The other vents I used were in the front of the loft at FLOOR LEVEL. These were the standard vents available at any home improvement store used for heating or cooling applications--steel vents with mire mesh backs. I had two 12" vents on either side of the doors at the front of the loft. In addition, I cut my door in half and adapted it as a Dutch styel door, meaning I could open the entire door or only the top half of the door. The top half of the door was fitted with a 1/2" hardware cloth screen for additional ventilation in warm weather or the occasional sunny Winter day. The lofts faced South.

The ventilation worked like this. Air in at the floor vents, moving towards the back of the loft, but then up through the screen and into the dead space above the dropped ceiling. From there it moved out the back of the loft. There was NEVER a direct draft on the nest boxes or the perches. Remember that warm air rises. This is how the ventilation system works. There was never any stangnant air, and, in hot weather, I could open the top half of the Dutch door to ramp up the air flow a bit. Sounds more complicated thAn it is. But . . . it is the system I saw in lofts of all sizes in Holland in the dead of Winter. 

Here’s an example of the ceiling vent system with the vent in the middle of the loft ceiling.

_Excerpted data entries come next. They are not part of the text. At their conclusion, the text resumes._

/-- `|beltBoundaryVec b|_λ² = ‖u‖² < 1`. [folklore] -/
theorem lamSq_beltBoundaryVec (b : ↥solidTorus) : lamSq 2 (beltBoundaryVec b) = ‖b.1.1‖ ^ 2 := by
  rw [← norm_lamPart_sq, lamPart_beltBoundaryVec]

/-- **The parametrisation `D̊² × S¹ → D⁴ ∖ S` of the boundary of the model handle piece.**
[cite: Kirby1989, Ch. I §2] -/
def beltBoundaryPt (b : ↥solidTorus) : ↥(beltPiece 3 2) :=
  ⟨⟨beltBoundaryVec b, mem_closedBall_zero_iff.2 (norm_beltBoundaryVec b).le⟩, by
    rw [mem_beltPiece]
    show lamSq 2 (beltBoundaryVec b) ≠ 1
    rw [lamSq_beltBoundaryVec]
    have := norm_fst_lt_one b
    nlinarith [norm_nonneg b.1.1]⟩

/-- Its vector. [folklore] -/
@[simp] theorem coe_coe_beltBoundaryPt (b : ↥solidTorus) : ((beltBoundaryPt b).1 : 𝔼 4) = beltBoundaryVec b := rfl

/-- It is smooth. [folklore] -/
theorem contMDiff_beltBoundaryPt : ContMDiff (𝓘(ℝ, 𝔼 2).prod (𝓡 1)) (𝓡∂ 4) ∞ beltBoundaryPt := by
  intro b
  apply contMDiffAt_beltPiece_mk
  show ContMDiffAt _ _ _ (fun z : ↥solidTorus => beltBoundaryVec z) b
  have hval : ContMDiff (𝓘(ℝ, 𝔼 2).prod (𝓡 1)) (𝓘(ℝ, 𝔼 2).prod (𝓡 1)) ∞
      (Subtype.val : ↥solidTorus → (𝔼 2) × (𝕊 1)) := contMDiff_subtype_val
  have h1 : ContMDiff (𝓘(ℝ, 𝔼 2).prod (𝓡 1)) 𝓘(ℝ, 𝔼 2) ∞ fun z : ↥solidTorus => z.1.1 :=
    contMDiff_fst.comp hval
  have h2 : ContMDiff (𝓘(ℝ, 𝔼 2).prod (𝓡 1)) 𝓘(ℝ, 𝔼 2) ∞ fun z : ↥solidTorus => (z.1.2 : 𝔼 2) :=
    contMDiff_coe_sphere.comp (contMDiff_snd.comp hval)
  have h3 : ContMDiffAt (𝓘(ℝ, 𝔼 2).prod (𝓡 1)) 𝓘(ℝ, ℝ) ∞
      (fun z : ↥solidTorus => Real.sqrt (1 - ‖z.1.1‖ ^ 2)) b := by
    have h4 : ContMDiffAt (𝓘(ℝ, 𝔼 2).prod (𝓡 1)) 𝓘(ℝ, ℝ) ∞ (fun z : ↥solidTorus => 1 - ‖z.1.1‖ ^ 2) b :=
      contMDiffAt_const.sub (((contDiff_norm_sq ℝ).contMDiff.comp h1) b)
    exact (Real.contDiffAt_sqrt (one_sub_norm_sq_pos b).ne').contMDiffAt.comp b h4
  exact ((contDiff_lamEmbed.contMDiff.comp h1) b).add (h3.smul ((contDiff_muEmbed.contMDiff.comp h2) b))

/-- It is injective. [folklore] -/
theorem injective_beltBoundaryPt : Injective beltBoundaryPt := fun b b' h => by
  have hv : beltBoundaryVec b = beltBoundaryVec b' := congrArg (fun p : ↥(beltPiece 3 2) => (p.1 : 𝔼 4)) h
  have h1 : b.1.1 = b'.1.1 := by
    have := congrArg lamPart hv; rwa [lamPart_beltBoundaryVec, lamPart_beltBoundaryVec] at this
  have h2 : (b.1.2 : 𝔼 2) = b'.1.2 := by
    have := congrArg muPart hv
    rw [muPart_beltBoundaryVec, muPart_beltBoundaryVec, h1] at this
    exact smul_right_injective _ (Real.sqrt_pos.2 (one_sub_norm_sq_pos b')).ne' this
  exact Subtype.ext (Prod.ext h1 (Subtype.ext h2))

/-- Its values are boundary points. [folklore] -/
theorem beltBoundaryPt_mem_boundary (b : ↥solidTorus) :
    beltBoundaryPt b ∈ (𝓡∂ 4).boundary ↥(beltPiece 3 2) := by
  rw [mem_boundary_beltPiece_iff]; exact norm_beltBoundaryVec b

My vents, as I have noted, were in the front 1/3rd of the loft ceiling.

http://www.siegelpigeons.com/news/news-Norman-Ventilation.html

And in the 6th photo down is an example of the vents in the front of the loft, but NOT with sliding panels in the ceiling.

http://www.b-hermes.de/en/?Pictures:G&amp;S_Verkerk

Just remember to use what works in your loft. Have you EVER tested your ventilation? Use some incense sticks or cones and TEST it to make sure it is working like you THINK it is working. Don’t guess. Good luck in finding the solution. Your birds depend on it to race well.


----------